Issikiopteryx sphaeristis

Scientific classification
- Kingdom: Animalia
- Phylum: Arthropoda
- Class: Insecta
- Order: Lepidoptera
- Family: Lecithoceridae
- Genus: Issikiopteryx
- Species: I. sphaeristis
- Binomial name: Issikiopteryx sphaeristis (Meyrick, 1908)
- Synonyms: Timyra sphaeristis Meyrick, 1908 ; Olbothrepta sphaeristis ;

= Issikiopteryx sphaeristis =

- Authority: (Meyrick, 1908)

Species of moth

Issikiopteryx sphaeristis is a moth in the family Lecithoceridae. It is found in southern India.
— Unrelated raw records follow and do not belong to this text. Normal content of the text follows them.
import Mathlib
import Literature.MathematicalPhysics.QuantumFieldTheory.Balaban1983to89.B11Eq31V4Bound

/-!
# `Balaban1983to89.B14Eq366ActionF2` — [Balaban1988Convergent] (3.66) p. 283: the localized Wilson action is
`½Σ_{μ<ν} tr F²_{μν}(z)` + irrelevant terms (the term that cancels (3.61) by β′_j = β_j)

HONEST FRAMING (cell `lit-balaban`, verbatim): statement-level skeleton of published theorems with citation tags;
proofs where landed; nothing here is a claim about the Yang–Mills mass gap.

CITATION HEADER.  T. Bałaban, *Convergent renormalization expansions for lattice gauge theories*, Commun. Math.
Phys. **119** (1988) 243–285, doi:10.1007/bf01217741 [Balaban1988Convergent] (cell paper B14 = "[III]"; held text
`paper:balaban1988-cmp119-convergent-renormalization`, journal page = PDF page + 242; (3.64)–(3.67) READ AS AN IMAGE
from the page render `b2b-balaban-ref1/pages/1988-cmp119-convergent-renormalization/…-p041-x2.png` (p. 283): the
OCR layer prints the coefficient of (3.66) as «−Σ», the render shows «½Σ»; A(φ, U) from p. 253 [PDF 11]).  Unit
`lit-balaban-r11` (reader/typer of B14), SKELETON row `B14.Eq3.65–3.66` (sub-display (3.66); (3.65) is
`B14.TentUnity.weightedAction_decomposition`, the tent functions h_z are `B14.TentUnity.tentD` /
`B14.TentUnityTorus.tentT` (3.40), the weighted action A(φ, U) is `B14Seam245.weightedAction` (p. 253), the field
strength F_{μν} is (3.56) `B14.Eq356FieldStrength.fieldStrength`).  The four-exponential expansion is the tree's
[Balaban1985Variational] (34)–(35)/(31) machinery `B11Eq31V4Bound` (`grade4`, `norm_fourExp_sub_taylor_le`,
`sum_range_four_grade4`) and `B11Eq34BCH` (`Z1`, `comm2`, `prod2`, `bch4_degree2`), reused BY NAME.

WHAT IS PRINTED (p. 283 [PDF 41], verbatim up to typography).  *«Consider now the term −β_jA(φ_j, U_k). We decompose
it into the sum of localized expressions A(φ_j, U_k) = Σ_{z∈T^{(j)}} A(h_zφ_j, U_k), (3.65) where h_z is defined as in
(3.40), but on the lattice T_{L^{−j}}, and with h(t) = max{1 − |t|, 0}. For z ∈ Λ_j⁰ we have h_zφ_j = h_z, and the
function A(h_z, U_j) is Euclidean covariant. Analyzing A(h_z, U_k) in the same way as above, we obtain
    A(h_z, U_k) = ½ Σ_{μ<ν} tr F²_{μν}(z) + (the irrelevant terms).   (3.66)
Thus the first expression on the right-hand side of the expansion of −β_jA(h_z, U_k) cancels the expression on the
right-hand side of (3.61), and we are left with the irrelevant terms only.»*  p. 253 [PDF 11]: *«The symbol A(φ₁, U₁)
means that we multiply the term in the Wilson action corresponding to a plaquette p by φ₁(x(p)), x(p) is the initial
point of ∂p [i.e., p = p_{μν}(x) for some μ < ν].»*  So, in d = 4 on the lattice T_η, η = L^{−j} (Wilson action
`Σ_p η^{d−4}[1 − Re tr U(∂p)]`, tr normalized, [I] (0.2)):
`A(h_z, U) = Σ_{x∈T_η} h_z(x) Σ_{μ<ν} [1 − Re tr U(∂p_{μν}(x))]`.

THE COMPUTATION BEHIND (3.66) AND HOW IT IS FORMALIZED.  Write the small field as `U(x, x + ηe_μ) = exp iηB_μ(x)`.
Then `U(∂p_{μν}(x)) = e^{Y₁}e^{Y₂}e^{Y₃}e^{Y₄}` with `Y₁ = iηB_μ(x)`, `Y₂ = iηB_ν(x + ηe_μ)`, `Y₃ = −iηB_μ(x + ηe_ν)`,
`Y₄ = −iηB_ν(x)` (`plaqHol`).  (§2) By [B11] (34)/(31): `Πe^{Yᵢ} = 1 + Z₁ + ½(Z₁² + C) + g₃ + R₄` with `Z₁ = ΣYᵢ`,
`C = Σ_{i<j}[Yᵢ, Yⱼ]`, `‖g₃‖ ≤ s³/3!`, `‖R₄‖ ≤ (s⁴/4!)eˢ`, `s = Σ‖Yᵢ‖`; a normalized trace kills `C` (commutators) and
`Re tr Z₁ = 0` (Z₁ = i × Hermitian), hence **`plaquette366`**:
`|[1 − Re tr Πe^{Yᵢ}] − ½ Re tr((Z₁/i)²)| ≤ s³/3` for `s ≤ 1` — the plaquette action IS the quadratic form
`½ tr (Z₁/i)²` up to third order.  (§3) On the plaquette `Z₁/i = η²[(∂_μB_ν)(x) − (∂_νB_μ)(x)] =: η²D_{μν}(x)`
(forward lattice derivatives, `Z1_plaq`), and (3.56)'s `F_{μν}(x) = D_{μν}(x) + i[B_μ(x), B_ν(x)]` (`plaqF`;
the same expression as `B14.Eq356FieldStrength.fieldStrength` with `dB μ ν = (∂_μB_ν)(x)`), so
`½ Re tr (Z₁/i)² = ½η⁴ Re tr D²_{μν}(x)` (`plaquette366_abelian`) and
`|Re tr F² − Re tr D²| ≤ 2‖F‖‖[B_μ,B_ν]‖ + ‖[B_μ,B_ν]‖²` (`re_trace_F_sq_sub_D_sq`, cubic and quartic in the field),
whence **`plaquette366_F`**: `|[1 − Re tr U(∂p_{μν}(x))] − ½η⁴ Re tr F²_{μν}(x)| ≤ s³/3 + η⁴(‖F‖‖[B_μ,B_ν]‖ +
½‖[B_μ,B_ν]‖²)` — «the irrelevant terms» of a single plaquette are of third order in the field, exactly as in
(3.69) «the third order terms are already irrelevant».  (§4) Summing with the weights h_z(x) ≥ 0 and relocating
F_{μν}(x) to F_{μν}(z): `A(h_z, U) = [Σ_x h_z(x)η⁴]·½Σ_{μ<ν} Re tr F²_{μν}(z) + Σ_x h_z(x)Σ_{μ<ν} r_{μν}(x)
+ Σ_x h_z(x)η⁴ Σ_{μ<ν} ½[Re tr F²_{μν}(x) − Re tr F²_{μν}(z)]` (`eq366_decomposition`, exact), the middle sum bounded
by `Σ_x h_z(x)Σ_{μ<ν}|r_{μν}(x)|` (`eq366_remainder_le`); and (§5) the normalization that makes the coefficient
exactly ½: **`Σ_{x∈T_η} h_z(x) η⁴ = 1`** in d = 4 for `η = 1/N` (`tent_sum_1d`: `Σ_{|m|≤N−1}(N − |m|) = N²`, i.e.
`Σ_{m} h(m/N) = N`; `tent_sum_4d_normalized`: `N⁻⁴ Σ_{m∈{|mᵢ|<N}} Πᵢ h(mᵢ/N) = 1`), hence **`eq366`**:
`A(h_z, U) = ½Σ_{μ<ν} Re tr F²_{μν}(z) + (the irrelevant terms)` with the irrelevant terms NAMED (third-order
plaquette remainders + relocation differences), the first bounded.

WHAT IS PROVED (kernel-checked, no `sorry`, standard axioms): everything below.  Definitions (with bodies):
`fwdDiff`, `plaqD`, `plaqComm`, `plaqF`, `plaqHol`, `tent1`.

WHAT IS NOT PROVED HERE (and not claimed): the identification of this file's abstract normalized trace `τ`
(tracial, `τ 1 = 1`, `|τ a| ≤ ‖a‖`, real on the Hermitian lattice derivatives) with the cell's `Setup.GaugeGroup.reTr`
(which carries no Lie-algebra/exponential structure); the smallness of the relocation differences
`Re tr F²(x) − Re tr F²(z)` on the support of h_z (they are «irrelevant» by the decay (3.53)/(2.27) of ∂F, not
estimated here); the cancellation sentence itself beyond arithmetic (it is `β′_j = β_j`, (3.64),
`B14.Eq364Beta.eq364`, applied to the two ½Σ_{μ<ν} tr F² terms — recorded as `cancels_361`); the torus
bookkeeping of T_{L^{−j}} (the tent sum is done on the window {|mᵢ| < N} ⊂ ℤ⁴, which is the support of h_z).
NOT summit progress: one printed display of a proof, typed with its mechanism proved.
-/

namespace Literature.MathematicalPhysics.QuantumFieldTheory.Balaban1983to89.B14.Eq366ActionF2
The wingspan is 16–17 mm. The forewings are ochreous-yellow with a dark fuscous basal median dot and a moderate oblique fuscous fascia from near the costa at one-fourth to the middle of the dorsum, as well as a round fuscous blotch resting on the dorsum before the tornus and reaching four-fifths across the wing. There is also a triangular patch of fuscous suffusion resting on the termen. The hindwings are pale whitish-yellowish, in males with the basal half mostly occupied by a patch of modified brownish scales, including a long expansible pencil of brown hairs from the base in a submedian groove.